La incertidumbre sobre el programa nuclear de Irán y el estado del Estrecho de Ormuz puede causar una volatilidad significativa en el mercado, afectando los precios del combustible y las cadenas de suministro en todo el mundo. Para las poblaciones de Líbano e Israel, el alto el fuego sigue siendo tenue, con la violencia continua subrayando la naturaleza arraigada del conflicto y el costo humano. Los esfuerzos diplomáticos, tanto liderados por EE. UU. como europeos, resaltan la lucha de la comunidad internacional para gestionar una situación geopolítica compleja y altamente sensible. - Las declaraciones contradictorias del presidente Trump y los funcionarios iraníes crean una incertidumbre significativa con respecto al material nuclear y la seguridad marítima. - Los precios del petróleo cayeron bruscamente tras el anuncio de Irán de la reapertura del Estrecho de Ormuz, aunque las medidas de bloqueo de EE. UU. continúan. - Un alto el fuego de 10 días entre Israel y Hezbolá sigue siendo frágil, marcado por la violencia continua y las disputas territoriales sin resolver. - Las naciones europeas están llevando a cabo esfuerzos diplomáticos independientes para asegurar la navegación en el Estrecho de Ormuz, separados de la participación de EE. UU.
De cara al futuro, la expiración de la tregua de dos semanas entre EE. UU. e Irán el martes será un punto de inflexión crítico. Los observadores estarán atentos a cualquier paso concreto hacia la eliminación del uranio, el levantamiento total del bloqueo estadounidense y si el alto el fuego entre Israel y Hezbolá se mantiene más allá de su período inicial de 10 días. Un mayor compromiso diplomático, particularmente el regreso propuesto de funcionarios estadounidenses a Pakistán para conversaciones, indicará la seriedad de los esfuerzos para cerrar estas brechas y asegurar una resolución duradera.
Puntos Clave
— - Las declaraciones contradictorias del presidente Trump y los funcionarios iraníes crean una incertidumbre significativa con respecto al material nuclear y la seguridad marítima.
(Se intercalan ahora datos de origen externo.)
import Mathlib
import Summits.KontsevichZagierPeriods.Zeta5Search.LaiSaving
import HarnessLib

/-!
# ζ(5) search — Lai's exponent table `φ̃(n/p)` and the closed-form saving factor `Φ̃_n`
# (fam-indep, κ₃ ladder: the L1 / Φ̃ input, step 6 = [Lai2024BallRivoal, (4.5)–(4.6), Lemma 4.4])

HONEST FRAMING: systematic search; no irrationality claim unless certified.

OUR work (Summit side; cell `pub-zeta5`, family `indep`, planner seat gen 4, STAGED for the lane). Continues
`LaiBricks.lean` → `LaiBrickCoefficients.lean` → `LaiDenominators.lean` → `LaiSaving.lean`. That file proved the
skeleton fields `isInt` / `dvd3` with `Φ := Φ_e` for ANY admissible exponent table `e`. Here the table is no longer a
parameter: `laiPhiDiv ≥ 0` identically (`laiPhiDiv_nonneg`: the telescoped brick exponent is a sum of `J + 2` floor
super-additivity defects `⌊(a+b)/p⌋ − ⌊a/p⌋ − ⌊b/p⌋ ≥ 0` and two defects `⌊rn/p⌋ − r⌊n/p⌋ ≥ 0`), hence the window minimum
`laiPhiMin n p := min_{dmin·n ≤ k ≤ (M−dmin)n} φ̃(n/p, k/p)` (as a natural number) is an admissible table
(`laiPhiMin_admissible`), and `laiPhiTilde := laiPhiGen J M dmin laiPhiMin` is a CLOSED-FORM saving factor for which
`isInt` / `dvd3` hold with no hypothesis beyond the parameter side conditions (`laiCoef_isInt_phiTilde`,
`laiCoef_dvd3_phiTilde`). Because `φ̃(n/p, ·)` is `1`-periodic in `y` with all breakpoints on the grid `(1/p)ℤ`, and the
window has length `(M − 2·dmin)n ≥ p`, this minimum equals Lai's `φ̃(n/p) = min_{y ∈ ℝ} φ̃(n/p, y)` ([Lai2024BallRivoal,
(4.6), §13]) — an identification needed only for the RATE `ϖ̃ = lim (1/n) log Φ̃_n` (the successor's `savingRate` field,
together with the decay / growth rates and the numerics), not for the arithmetic, which is COMPLETE with this file:
in the κ₃ skeleton `LaiBoxInputs J r M δ m` one may now put `coef := laiCoef`, `C := laiC`, `Dm j := max (M−2·dmin) (M−δ_j)`,
`Φ := laiPhiTilde`, and discharge `hasSum`, `isInt`, `dvd3` by `laiCoef_hasSum`, `laiCoef_isInt_phiTilde`,
`laiCoef_dvd3_phiTilde`.

Everything here is PROVED (0 sorries) for arbitrary parameters; nothing is a named fact; no rate or irrationality
statement. Kernel status: checked on the farm as the tail of ONE file `LaiBricks ++ LaiBrickCoefficients ++
LaiDenominators ++ LaiSaving ++ this file` (`lean check --json` rc 0 / 0 errors / 0 warnings / 0 sorries, also with
`--no-snap`); as a separate module it elaborates verbatim once `Zeta5Search/LaiSaving.lean` is in the tree.

Section `Kappa3` then INSTANTIATES the arithmetic at the fam-indep κ₃-ladder CANDIDATE point `J = 74`, `r = 2180`, `M = 444`,
block profile `δ74` (sorted, `δ_min = δ₂ = 5`), `m = 36`: side conditions by `decide`, the coefficient tables `kappa3Coef`
(from `lai_pf_exists_all`), and `kappa3_hasSum`, `kappa3_isInt`, `kappa3_dvd3` (divisor scale `c = 439`), `kappa3_Φ_pos`,
`sum_Dm74` (`S = 32178`) — i.e. the fields `coef, hasSum, C, Dm, Φ, Φ_pos, c, isInt, dvd3` of `LaiBoxInputs 74 2180 444 δ74 36`
(after `simp only [normaliser, blockDenom]`). MANUSCRIPT-LEVEL CANDIDATE, NOT certified: the remaining fields (rates
`α, ϖ, β` with `decay, savingRate, growth`, and the numerics `decay_pos, growth_pos, margin`) are OPEN; nothing here is a
rate, margin or dimension statement.

References: [Lai2024BallRivoal] L. Lai, arXiv:2407.14236, §4 (4.5)–(4.6), Lemma 4.4, §13 (proof of Claim 1.4);
[Zudilin2004] W. Zudilin, J. Théor. Nombres Bordeaux 16 (2004), §7 Lemmas 17–18 (the floor-bracket form of the exponents).
-/

noncomputable section

open Finset Filter Literature.NumberTheory.Transcendental Literature.Analysis.Calculus
open scoped Nat

namespace Summit.KontsevichZagierPeriods.Zeta5Search

section PhiTable

/-! ## Lai's exponent table `φ̃(n/p) = min_k φ̃(n/p, k/p)` — definition, admissibility, hence a CLOSED-FORM `Φ̃`

`laiPhiDiv ≥ 0` everywhere (it is a sum of `2r + J + 2` floor super-additivity defects), so the window minimum
`laiPhiMin` (as a natural number) is an ADMISSIBLE exponent table, and `laiPhiTilde := laiPhiGen … (laiPhiMin …)` is a
closed-form saving factor for which `isInt`/`dvd3` hold with no hypothesis beyond the parameter side conditions
(`laiCoef_isInt_phiTilde`, `laiCoef_dvd3_phiTilde`). Since `φ̃(x, ·)` is `1`-periodic with breakpoints on the grid `(1/p)ℤ`
when `x = n/p`, and the window has length `(M−2·dmin)n ≥ p`, this minimum IS Lai's `φ̃(n/p) = inf_{y∈ℝ} φ̃(n/p, y)`
([Lai2024BallRivoal, (4.6), §13]); that identification is only needed for the RATE `ϖ̃`, not here. -/

/-- Floor super-additivity for `Int` division by a positive integer: `a/p + b/p ≤ (a+b)/p`. [folklore] -/
theorem int_ediv_add_ediv_le {p : ℤ} (hp : 0 < p) (a b : ℤ) : a / p + b / p ≤ (a + b) / p := by
  refine Int.le_ediv_of_mul_le hp ?_
  have ha := Int.ediv_mul_le a hp.ne'
  have hb := Int.ediv_mul_le b hp.ne'
  linarith [add_mul (a / p) (b / p) p]

/-- `r·⌊n/p⌋ ≤ ⌊rn/p⌋`. [folklore] -/
theorem int_mul_ediv_le {p : ℤ} (hp : 0 < p) (r n : ℤ) (hr : 0 ≤ r) : r * (n / p) ≤ r * n / p := by
  refine Int.le_ediv_of_mul_le hp ?_
  have := Int.ediv_mul_le n hp.ne'
  nlinarith

/-- **`φ̃(n/p, k/p) ≥ 0`** for every `k` and every `p > 0`. [this file] -/
theorem laiPhiDiv_nonneg (J r M n : ℕ) (δ : Fin J → ℕ) (k : ℕ) {p : ℕ} (hp : 0 < p) :
    0 ≤ laiPhiDiv J r M n δ k p := by
  have hp' : (0 : ℤ) < (p : ℤ) := by exact_mod_cast hp
  unfold laiPhiDiv
  -- the `J` block terms
  have hJ : 0 ≤ ∑ j : Fin J, ((((M - 2 * δ j) * n : ℕ) : ℤ) / p - ((k : ℤ) - ((δ j * n : ℕ) : ℤ)) / p
      - ((((M - δ j) * n : ℕ) : ℤ) - k) / p) := by
    refine sum_nonneg fun j _ => ?_
    by_cases hδ : 2 * δ j ≤ M
    · have e : (((M - 2 * δ j) * n : ℕ) : ℤ) = ((k : ℤ) - ((δ j * n : ℕ) : ℤ)) + ((((M - δ j) * n : ℕ) : ℤ) - k) := by
        have h1 : ((M - 2 * δ j : ℕ) : ℤ) = M - 2 * δ j := by push_cast [Nat.cast_sub hδ]; ring
        have h2 : ((M - δ j : ℕ) : ℤ) = M - δ j := by push_cast [Nat.cast_sub (by omega : δ j ≤ M)]; ring
        push_cast [h1, h2]; ring
      rw [e]
      linarith [int_ediv_add_ediv_le hp' ((k : ℤ) - ((δ j * n : ℕ) : ℤ)) ((((M - δ j) * n : ℕ) : ℤ) - k)]
    · -- degenerate block `2δ_j > M`: `(M − 2δ_j) = 0` and `M − δ_j ≤ δ_j`
      have h0 : ((M - 2 * δ j) * n : ℕ) = 0 := by rw [Nat.sub_eq_zero_of_le (by omega), zero_mul]
      rw [h0]
      have hle : (((M - δ j) * n : ℕ) : ℤ) ≤ ((δ j * n : ℕ) : ℤ) := by
        exact_mod_cast Nat.mul_le_mul_right n (by omega : M - δ j ≤ δ j)
      have := int_ediv_add_ediv_le hp' ((k : ℤ) - ((δ j * n : ℕ) : ℤ)) ((((M - δ j) * n : ℕ) : ℤ) - k)
      have hneg : ((k : ℤ) - ((δ j * n : ℕ) : ℤ) + ((((M - δ j) * n : ℕ) : ℤ) - k)) / p ≤ 0 := by
        have hnum : (k : ℤ) - ((δ j * n : ℕ) : ℤ) + ((((M - δ j) * n : ℕ) : ℤ) - k) ≤ 0 := by linarith
        have := Int.ediv_le_ediv hp' hnum   -- ?  (a ≤ b → a / p ≤ b / p)
        simpa using this
      simp only [Nat.cast_zero, Int.zero_ediv]  -- hmm `((0:ℕ):ℤ) / p = 0`
      linarith
  -- the two `r`-groups
  have h1 : (k : ℤ) / p + ((r : ℤ) * n) / p ≤ ((k : ℤ) + r * n) / p := int_ediv_add_ediv_le hp' _ _
  have h2 : ((M : ℤ) * n - k) / p + ((r : ℤ) * n) / p ≤ (((r : ℤ) + M) * n - k) / p := by
    have := int_ediv_add_ediv_le hp' ((M : ℤ) * n - k) ((r : ℤ) * n)
    have e : (M : ℤ) * n - k + r * n = ((r : ℤ) + M) * n - k := by ring
    rwa [e] at this
  have h3 : (r : ℤ) * ((n : ℤ) / p) ≤ (r : ℤ) * n / p := int_mul_ediv_le hp' r n (by positivity)
  linarith

/-- Lai's exponent table: `φ̃(n/p) := min_{dmin·n ≤ k ≤ (M−dmin)n} φ̃(n/p, k/p)` as a natural number (`0` on an empty
window). [cite: Lai2024BallRivoal, (4.5)–(4.6)] -/
def laiPhiMin (J r M : ℕ) (δ : Fin J → ℕ) (dmin n p : ℕ) : ℕ :=
  if h : (Icc (dmin * n) ((M - dmin) * n)).Nonempty then
    (((Icc (dmin * n) ((M - dmin) * n)).image fun k => laiPhiDiv J r M n δ k p).min' (h.image _)).toNat
  else 0

/-- **The table `laiPhiMin` is admissible.** [this file] -/
theorem laiPhiMin_admissible (J r M : ℕ) (δ : Fin J → ℕ) (dmin : ℕ) :
    LaiExpAdmissible J r M δ dmin (laiPhiMin J r M δ dmin) := by
  intro n p k hp hJp hp1 hp2 hk1 hk2
  have hk : k ∈ Icc (dmin * n) ((M - dmin) * n) := mem_Icc.2 ⟨hk1, hk2⟩
  have hne : (Icc (dmin * n) ((M - dmin) * n)).Nonempty := ⟨k, hk⟩
  unfold laiPhiMin
  rw [dif_pos hne]
  set m := ((Icc (dmin * n) ((M - dmin) * n)).image fun k => laiPhiDiv J r M n δ k p).min' (hne.image _) with hm
  have hmle : m ≤ laiPhiDiv J r M n δ k p := Finset.min'_le _ _ (mem_image_of_mem _ hk)
  by_cases h0 : 0 ≤ m
  · rw [Int.toNat_of_nonneg h0]; exact hmle
  · rw [Int.toNat_eq_zero.2 (by omega)]
    simpa using laiPhiDiv_nonneg J r M n δ k hp.pos

/-- Lai's saving factor `Φ̃_n` in closed form (for the primes `J ≤ p ≤ (M−2·dmin)n`, `Mn < p²`).
[cite: Lai2024BallRivoal, (4.5), §13] -/
def laiPhiTilde (J r M : ℕ) (δ : Fin J → ℕ) (dmin n : ℕ) : ℕ :=
  laiPhiGen J M dmin (laiPhiMin J r M δ dmin) n

/-- **`isInt` with Lai's `Φ̃`** (no hypothesis on a table). [cite: Lai2024BallRivoal, Lemma 4.4] -/
theorem laiCoef_isInt_phiTilde (J r M : ℕ) (δ : Fin J → ℕ) (hδ : ∀ j, 2 * δ j ≤ M) (hM : 0 < M)
    (hmono : Monotone δ) (c : ℕ → ℕ → ℕ → ℚ)
    (hc : ∀ n : ℕ, ∀ t : ℚ, (∀ p : ℕ, p ≤ M * n → t + p + 1 ≠ 0) →
      BallRivoal.pfEval (M * n) J (c n) t =
        ((laiPoly J r M n δ).comp (Polynomial.X + Polynomial.C 1)).eval t /
          BallRivoal.poch (t + 1) (M * n + 1) ^ J)
    (dmin : ℕ) (hmin : ∀ j, dmin ≤ δ j) (h2 : 2 * dmin < M) (n s : ℕ) :
    ∃ z : ℤ, (z : ℚ) = laiC J r M n δ * ((∏ j, Nat.lcmUpto (max (M - 2 * dmin) (M - δ j) * n) : ℕ) : ℚ)
      / (laiPhiTilde J r M δ dmin n : ℚ) * laiCoef J M c n s :=
  laiCoef_isInt_phi J r M δ hδ hM hmono c hc dmin hmin h2 _ (laiPhiMin_admissible J r M δ dmin) n s

/-- **`dvd3` with Lai's `Φ̃`**. [cite: Lai2024BallRivoal, §13 (proof of Claim 1.4)] -/
theorem laiCoef_dvd3_phiTilde (J r M : ℕ) (δ : Fin J → ℕ) (hδ : ∀ j, 2 * δ j ≤ M) (hM : 0 < M)
    (hmono : Monotone δ) (hJ3 : 3 ≤ J) (c : ℕ → ℕ → ℕ → ℚ)
    (hc : ∀ n : ℕ, ∀ t : ℚ, (∀ p : ℕ, p ≤ M * n → t + p + 1 ≠ 0) →
      BallRivoal.pfEval (M * n) J (c n) t =
        ((laiPoly J r M n δ).comp (Polynomial.X + Polynomial.C 1)).eval t /
          BallRivoal.poch (t + 1) (M * n + 1) ^ J)
    (dmin : ℕ) (hmin : ∀ j, dmin ≤ δ j) (h2 : 2 * dmin < M) (n s : ℕ) (hs : 3 ≤ s) :
    ∃ z : ℤ, (z : ℚ) * ((Nat.lcmUpto ((M - δ ⟨2, by omega⟩) * n) ^ 3 : ℕ) : ℚ) =
      laiC J r M n δ * ((∏ j, Nat.lcmUpto (max (M - 2 * dmin) (M - δ j) * n) : ℕ) : ℚ)
        / (laiPhiTilde J r M δ dmin n : ℚ) * laiCoef J M c n s :=
  laiCoef_dvd3_phi J r M δ hδ hM hmono hJ3 c hc dmin hmin h2 _ (laiPhiMin_admissible J r M δ dmin) n s hs

end PhiTable

section Kappa3

open Polynomial

/-! ## The κ₃-ladder candidate `J = 74` (`r = 2180`, `M = 444`, `m = 36`): the ARITHMETIC inputs, instantiated

MANUSCRIPT-LEVEL CANDIDATE, NOT certified: the table `δ74` below is the fam-indep candidate point of the block box
(families/indep/FAMILY.md §5.13, KAPPA3.md §7); this section only INSTANTIATES the parametric arithmetic theorems of the
chain at that point (side conditions by `decide`), it makes no rate, margin or dimension statement. -/

/-- The candidate block profile `δ74` (sorted; `δ_min = 5`, `δ₂ = 5`, `max = 119`; `Σ_j δ_j = 3393`). [this file] -/
def δ74 : Fin 74 → ℕ :=
  ![5, 5, 5, 5, 5, 5, 5, 5, 5, 6, 6, 7, 7, 8, 9, 10, 11, 12, 13, 14, 15, 16, 17, 18, 19, 20, 21,
    22, 23, 24, 26, 28, 30, 32, 34, 36, 38, 40, 42, 44, 46, 48, 50, 52, 54, 56, 58, 60, 62, 64,
    66, 68, 70, 72, 74, 76, 78, 80, 82, 84, 86, 88, 90, 92, 94, 96, 98, 100, 102, 104, 106, 110,
    115, 119]

/-- `δ74` is sorted. [this file] -/
theorem δ74_monotone : Monotone δ74 := Fin.monotone_iff_le_succ.2 (by decide)

/-- `2δ_j ≤ M = 444`. [this file] -/
theorem two_mul_δ74_le (j : Fin 74) : 2 * δ74 j ≤ 444 := by revert j; decide

/-- `δ_min = 5 ≤ δ_j`. [this file] -/
theorem five_le_δ74 (j : Fin 74) : 5 ≤ δ74 j := by revert j; decide

/-- `δ_j ≤ 119`. [this file] -/
theorem δ74_le (j : Fin 74) : δ74 j ≤ 119 := by revert j; decide

/-- `δ₂ = 5` (so the divisor scale is `c = M − δ₂ = 439`). [this file] -/
theorem δ74_two : δ74 ⟨2, by norm_num⟩ = 5 := by decide

/-- `Σ_j δ_j = 3393`. [this file] -/
theorem sum_δ74 : ∑ j, δ74 j = 3393 := by
  set_option maxRecDepth 10000 in decide

/-- The denominator multipliers sum to `S = Σ_j max(434, 444 − δ_j) = 32178`. [this file] -/
theorem sum_Dm74 : ∑ j, max (444 - 2 * 5) (444 - δ74 j) = 32178 := by
  set_option maxRecDepth 10000 in decide

/-- The degree condition of the partial-fraction decomposition at `J = 74`, `r = 2180`, `M = 444`. [this file] -/
theorem hdeg74 (n : ℕ) : 1 + 2 * (2180 * n) + (∑ j, 2 * (δ74 j * n)) + 2 ≤ 74 * (444 * n + 1) := by
  have h : ∑ j, 2 * (δ74 j * n) ≤ ∑ _j : Fin 74, 2 * (119 * n) :=
    sum_le_sum fun j _ => Nat.mul_le_mul_left _ (Nat.mul_le_mul_right _ (δ74_le j))
  rw [sum_const, card_univ, Fintype.card_fin, smul_eq_mul] at h
  omega

/-- Existence of the coefficient tables `c n` of Lai's `R̃_n(t−1)` at the candidate point. [this file] -/
theorem kappa3_coef_exists : ∃ c : ℕ → ℕ → ℕ → ℚ, ∀ n : ℕ, ∀ t : ℚ, (∀ p : ℕ, p ≤ 444 * n → t + p + 1 ≠ 0) →
    BallRivoal.pfEval (444 * n) 74 (c n) t =
      ((laiPoly 74 2180 444 n δ74).comp (X + C 1)).eval t / BallRivoal.poch (t + 1) (444 * n + 1) ^ 74 :=
  lai_pf_exists_all 74 2180 444 δ74 (by norm_num) hdeg74

/-- A choice of coefficient tables at the candidate point. [this file] -/
def kappa3Coef : ℕ → ℕ → ℕ → ℚ := kappa3_coef_exists.choose

/-- The defining property of `kappa3Coef`. [this file] -/
theorem kappa3Coef_spec : ∀ n : ℕ, ∀ t : ℚ, (∀ p : ℕ, p ≤ 444 * n → t + p + 1 ≠ 0) →
    BallRivoal.pfEval (444 * n) 74 (kappa3Coef n) t =
      ((laiPoly 74 2180 444 n δ74).comp (X + C 1)).eval t / BallRivoal.poch (t + 1) (444 * n + 1) ^ 74 :=
  kappa3_coef_exists.choose_spec

/-- **`hasSum` at the candidate point**: `Σ_k R̃_n(k+1)/C_n = laiCoef n 0 + Σ_{odd 3≤s≤74} laiCoef n s · ζ(s)`. [this file] -/
theorem kappa3_hasSum (n : ℕ) :
    HasSum (fun k : ℕ => ((laiCore 74 2180 444 n δ74 ((k : ℚ) + 1) : ℚ) : ℝ))
      (((laiCoef 74 444 kappa3Coef n 0 : ℚ) : ℝ) +
        ∑ s ∈ (Icc 3 74).filter Odd, ((laiCoef 74 444 kappa3Coef n s : ℚ) : ℝ) * zetaValue s) :=
  laiCoef_hasSum 74 2180 444 δ74 (by decide) (by norm_num) two_mul_δ74_le hdeg74 kappa3Coef kappa3Coef_spec n

/-- **`isInt` at the candidate point** with `C := laiC`, `Dm_j := max(434, 444 − δ_j)`, `Φ := Φ̃ = laiPhiTilde … 5`. [this file] -/
theorem kappa3_isInt (n s : ℕ) : ∃ z : ℤ, (z : ℚ) =
    laiC 74 2180 444 n δ74 * ((∏ j, Nat.lcmUpto (max (444 - 2 * 5) (444 - δ74 j) * n) : ℕ) : ℚ)
      / (laiPhiTilde 74 2180 444 δ74 5 n : ℚ) * laiCoef 74 444 kappa3Coef n s :=
  laiCoef_isInt_phiTilde 74 2180 444 δ74 two_mul_δ74_le (by norm_num) δ74_monotone kappa3Coef kappa3Coef_spec
    5 five_le_δ74 (by norm_num) n s

/-- **`dvd3` at the candidate point** with divisor scale `c = 439`. [this file] -/
theorem kappa3_dvd3 (n s : ℕ) (hs : 3 ≤ s) : ∃ z : ℤ, (z : ℚ) * ((Nat.lcmUpto (439 * n) ^ 3 : ℕ) : ℚ) =
    laiC 74 2180 444 n δ74 * ((∏ j, Nat.lcmUpto (max (444 - 2 * 5) (444 - δ74 j) * n) : ℕ) : ℚ)
      / (laiPhiTilde 74 2180 444 δ74 5 n : ℚ) * laiCoef 74 444 kappa3Coef n s := by
  have h := laiCoef_dvd3_phiTilde 74 2180 444 δ74 two_mul_δ74_le (by norm_num) δ74_monotone (by norm_num)
    kappa3Coef kappa3Coef_spec 5 five_le_δ74 (by norm_num) n s hs
  have e : 444 - δ74 ⟨2, by norm_num⟩ = 439 := by rw [δ74_two]
  rwa [e] at h

/-- The saving factor at the candidate point is positive (skeleton field `Φ_pos`). [this file] -/
theorem kappa3_Φ_pos (n : ℕ) : 0 < laiPhiTilde 74 2180 444 δ74 5 n := laiPhiGen_pos _ _ _ _ _

end Kappa3

end Summit.KontsevichZagierPeriods.Zeta5Search

end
— - Los precios del petróleo cayeron bruscamente tras el anuncio de Irán de la reapertura del Estrecho de Ormuz, aunque las medidas de bloqueo de EE. UU. continúan.
— - Un alto el fuego de 10 días entre Israel y Hezbolá sigue siendo frágil, marcado por la violencia continua y las disputas territoriales sin resolver.
— - Las naciones europeas están llevando a cabo esfuerzos diplomáticos independientes para asegurar la navegación en el Estrecho de Ormuz, separados de la participación de EE. UU.